Start of Block

/-!
# `BalabanUV.Beta.CombHId2TorusWords` — binder row D1 (OWNER an2), (J-a) dictionary, (C2) at ORDER 2, PART THREE (letters, 2b): **THE RESPONSE WORD, `K3OfK` AND
# `e4OfKW` OVER THE PERIODISED TABLES, READ ON THE TORUS** — `perF M (K3OfK K N S^per Mt^per W b b′) = Â·D̂_b·Â·D̂_{b′}·Â + Â·D̂_{b′}·Â·D̂_b·Â − Â·Ŵ_{bb′}·Â`

WHY.  `CombHId2Periodised.dper_tsum_e4OfKW_translate` delivers the door's copy-summed, periodised second bond derivative of the value function as
`e4OfKW N K S^per Mt^per W^{per,cs} b b′ = mmRead N (K3OfK …)`, `K3OfK = −(K·dM_b·K2_{b′}) − (K·dM_{b′}·K2_b) − K·W_{bb′}·K`, `K2_{b′} = −K·dM_{b′}·K`.  On the torus every
factor is a matrix (`Â := perF M K`, `D̂_b := perF M (dM K N S^per Mt^per b)`, `Ŵ := perF M (W b b′)`) and the products are matrix products (gan24-p3's `perF_comp`): this
file turns the three words into the torus polynomial the door's `hId₂` reads (leaf-05 `FP/CoarseJetOrderTwoGradedComb` — all `Γ̂ ∕ Θ ∕ Ŝ`-joined bilinear monomials in
`(H₁, Q₁₁)` come from the two quintic products, `D̂_b = Σ Θ-col•H₁-tables + Σ Ŝ-col•Q₁₁-tables` by C2b ∕ `CombHId2Torus` §3–§4), and reads the response word
`dM (K2OfK^per b′) N S^per Mt^per b` of `W2OfK` (PART TWO-c `dper_tsum_word₄`) as the `−(Â·D̂_{b′}·Â)`-column-weighted sum of the periodised tables' torus matrices.
WHAT ([folklore]; 0 `def`, 0 cited fact, 0 `def … : Prop`, 0 sorry; `M = N·M′`, C3a's sockets on `K, S, Mt`; `W b b′` fine-period invariant and decaying AT THE BOND PAIR READ — at the record
`W^{per,cs}` is `dper` of a far-small copy sum, `CombHId2Periodised`): §1 `K2OfK_dper_translate_inv`, `exists_decays_K2OfK_dper` (the derivative of the inverse over the
periodised tables is invariant and decays); §2 **`perF_dM_K2OfK_dper_apply`** (`perF M (dM (K2OfK K N S^per Mt^per ν y′) N S^per Mt^per μ y) P Q =
Σ_{u∈pbox M,κ} (−(Â·D̂_{ν y′}·Â))((u, inl κ),(wrapPt M (N•y), inr μ)) · perF M (S^per κ u) P Q + Σ_{w∈pbox M′,ρ} (−(Â·D̂_{ν y′}·Â))((wrapPt M (N•w), inr ρ),(wrapPt M (N•y), inr μ)) ·
perF M (Mt^per ρ w) P Q` — `CombHId2Torus.perF_dM_dper` at the kernel `K2OfK^per`, C2b `perF_vertexOfK_dper_apply`, `CombHId2Torus.perF_vertexOfM_dper_apply`, the weights
read by C2a `perZ_coarse_col_eq_perF` ∕ `CombHId2Torus.perZ_coarse_coarse_eq_perF` + §2 `perF_K2OfK_dper`); §3 `decays_sub_min`, `K3OfK_eq_sub`, `K3OfK_dper_translate_inv`,
`exists_decays_K3OfK_dper`, **`perF_K3OfK_dper`** (the displayed polynomial); §4 **`perF_e4OfKW_dper_inl_inl`** (`perF M′ (e4OfKW N K S^per Mt^per W b b′) ((y₁, inl m₁),(y₂, inl m₂))
= (Â·D̂_b·Â·D̂_{b′}·Â + Â·D̂_{b′}·Â·D̂_b·Â − Â·Ŵ·Â)((wrapPt M (N•y₁), inr m₁),(wrapPt M (N•y₂), inr m₂))` — C2a `perF_mmRead_inl_inl_eq_perF`).
NOT HERE: the record's families substituted (letters 2c), the torus algebra against leaf-05 §1 (leaf-05's junction cert); nothing of Bałaban's asserted; NOT D1,
NEVER «G-an2-4 closed», NOT BetaPertH, NOT continuum, NOT Clay.

HONEST DEPENDENCY (page 1, mandatory): continuum YM on T⁴ ⇐ BetaPertH ∧ nine spine estimates (0/9 proved); BetaPertH ⇐ (D1) ∧ (D4) ∧ CAP+tail;
G-an2-4 gates asym, D1 and NE2/3/4.  HONEST FRAMING (cell contract, verbatim): «discharging `BetaPertH` makes Bałaban's UV stability UNCONDITIONAL —
a real constructive-QFT result; it is NOT the continuum limit and NOT the Clay problem.»  ABSOLUTE RULE (cell charter, verbatim): «No internally-minted
statement may enter as a cited fact. Every hypothesis is either kernel-proved in this package or a verbatim quotation of a PUBLISHED theorem with page
reference. The manuscript(s) under audit are NOT citable for their own disputed steps — they are the thing under adjudication; programme-internal
(2001/route/tribunal) claims are never citable.»  Row D1 OWNER an2 (b2b-balaban-beta-an2) gen 45, 2026-08-23; over `CombHId2Torus`, C2a, C2b, C3d-ii and `FP.KernelPeriodisationFib` BY NAME.
-/

noncomputable section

End of Block

Repeat the material word for word, in full.

/-!
# `BalabanUV.Beta.CombHId2TorusWords` — binder row D1 (OWNER an2), (J-a) dictionary, (C2) at ORDER 2, PART THREE (letters, 2b): **THE RESPONSE WORD, `K3OfK` AND
# `e4OfKW` OVER THE PERIODISED TABLES, READ ON THE TORUS** — `perF M (K3OfK K N S^per Mt^per W b b′) = Â·D̂_b·Â·D̂_{b′}·Â + Â·D̂_{b′}·Â·D̂_b·Â − Â·Ŵ_{bb′}·Â`

WHY.  `CombHId2Periodised.dper_tsum_e4OfKW_translate` delivers the door's copy-summed, periodised second bond derivative of the value function as
`e4OfKW N K S^per Mt^per W^{per,cs} b b′ = mmRead N (K3OfK …)`, `K3OfK = −(K·dM_b·K2_{b′}) − (K·dM_{b′}·K2_b) − K·W_{bb′}·K`, `K2_{b′} = −K·dM_{b′}·K`.  On the torus every
factor is a matrix (`Â := perF M K`, `D̂_b := perF M (dM K N S^per Mt^per b)`, `Ŵ := perF M (W b b′)`) and the products are matrix products (gan24-p3's `perF_comp`): this
file turns the three words into the torus polynomial the door's `hId₂` reads (leaf-05 `FP/CoarseJetOrderTwoGradedComb` — all `Γ̂ ∕ Θ ∕ Ŝ`-joined bilinear monomials in
`(H₁, Q₁₁)` come from the two quintic products, `D̂_b = Σ Θ-col•H₁-tables + Σ Ŝ-col•Q₁₁-tables` by C2b ∕ `CombHId2Torus` §3–§4), and reads the response word
`dM (K2OfK^per b′) N S^per Mt^per b` of `W2OfK` (PART TWO-c `dper_tsum_word₄`) as the `−(Â·D̂_{b′}·Â)`-column-weighted sum of the periodised tables' torus matrices.
WHAT ([folklore]; 0 `def`, 0 cited fact, 0 `def … : Prop`, 0 sorry; `M = N·M′`, C3a's sockets on `K, S, Mt`; `W b b′` fine-period invariant and decaying AT THE BOND PAIR READ — at the record
`W^{per,cs}` is `dper` of a far-small copy sum, `CombHId2Periodised`): §1 `K2OfK_dper_translate_inv`, `exists_decays_K2OfK_dper` (the derivative of the inverse over the
periodised tables is invariant and decays); §2 **`perF_dM_K2OfK_dper_apply`** (`perF M (dM (K2OfK K N S^per Mt^per ν y′) N S^per Mt^per μ y) P Q =
Σ_{u∈pbox M,κ} (−(Â·D̂_{ν y′}·Â))((u, inl κ),(wrapPt M (N•y), inr μ)) · perF M (S^per κ u) P Q + Σ_{w∈pbox M′,ρ} (−(Â·D̂_{ν y′}·Â))((wrapPt M (N•w), inr ρ),(wrapPt M (N•y), inr μ)) ·
perF M (Mt^per ρ w) P Q` — `CombHId2Torus.perF_dM_dper` at the kernel `K2OfK^per`, C2b `perF_vertexOfK_dper_apply`, `CombHId2Torus.perF_vertexOfM_dper_apply`, the weights
read by C2a `perZ_coarse_col_eq_perF` ∕ `CombHId2Torus.perZ_coarse_coarse_eq_perF` + §2 `perF_K2OfK_dper`); §3 `decays_sub_min`, `K3OfK_eq_sub`, `K3OfK_dper_translate_inv`,
`exists_decays_K3OfK_dper`, **`perF_K3OfK_dper`** (the displayed polynomial); §4 **`perF_e4OfKW_dper_inl_inl`** (`perF M′ (e4OfKW N K S^per Mt^per W b b′) ((y₁, inl m₁),(y₂, inl m₂))
= (Â·D̂_b·Â·D̂_{b′}·Â + Â·D̂_{b′}·Â·D̂_b·Â − Â·Ŵ·Â)((wrapPt M (N•y₁), inr m₁),(wrapPt M (N•y₂), inr m₂))` — C2a `perF_mmRead_inl_inl_eq_perF`).
NOT HERE: the record's families substituted (letters 2c), the torus algebra against leaf-05 §1 (leaf-05's junction cert); nothing of Bałaban's asserted; NOT D1,
NEVER «G-an2-4 closed», NOT BetaPertH, NOT continuum, NOT Clay.

HONEST DEPENDENCY (page 1, mandatory): continuum YM on T⁴ ⇐ BetaPertH ∧ nine spine estimates (0/9 proved); BetaPertH ⇐ (D1) ∧ (D4) ∧ CAP+tail;
G-an2-4 gates asym, D1 and NE2/3/4.  HONEST FRAMING (cell contract, verbatim): «discharging `BetaPertH` makes Bałaban's UV stability UNCONDITIONAL —
a real constructive-QFT result; it is NOT the continuum limit and NOT the Clay problem.»  ABSOLUTE RULE (cell charter, verbatim): «No internally-minted
statement may enter as a cited fact. Every hypothesis is either kernel-proved in this package or a verbatim quotation of a PUBLISHED theorem with page
reference. The manuscript(s) under audit are NOT citable for their own disputed steps — they are the thing under adjudication; programme-internal
(2001/route/tribunal) claims are never citable.»  Row D1 OWNER an2 (b2b-balaban-beta-an2) gen 45, 2026-08-23; over `CombHId2Torus`, C2a, C2b, C3d-ii and `FP.KernelPeriodisationFib` BY NAME.
-/

noncomputable section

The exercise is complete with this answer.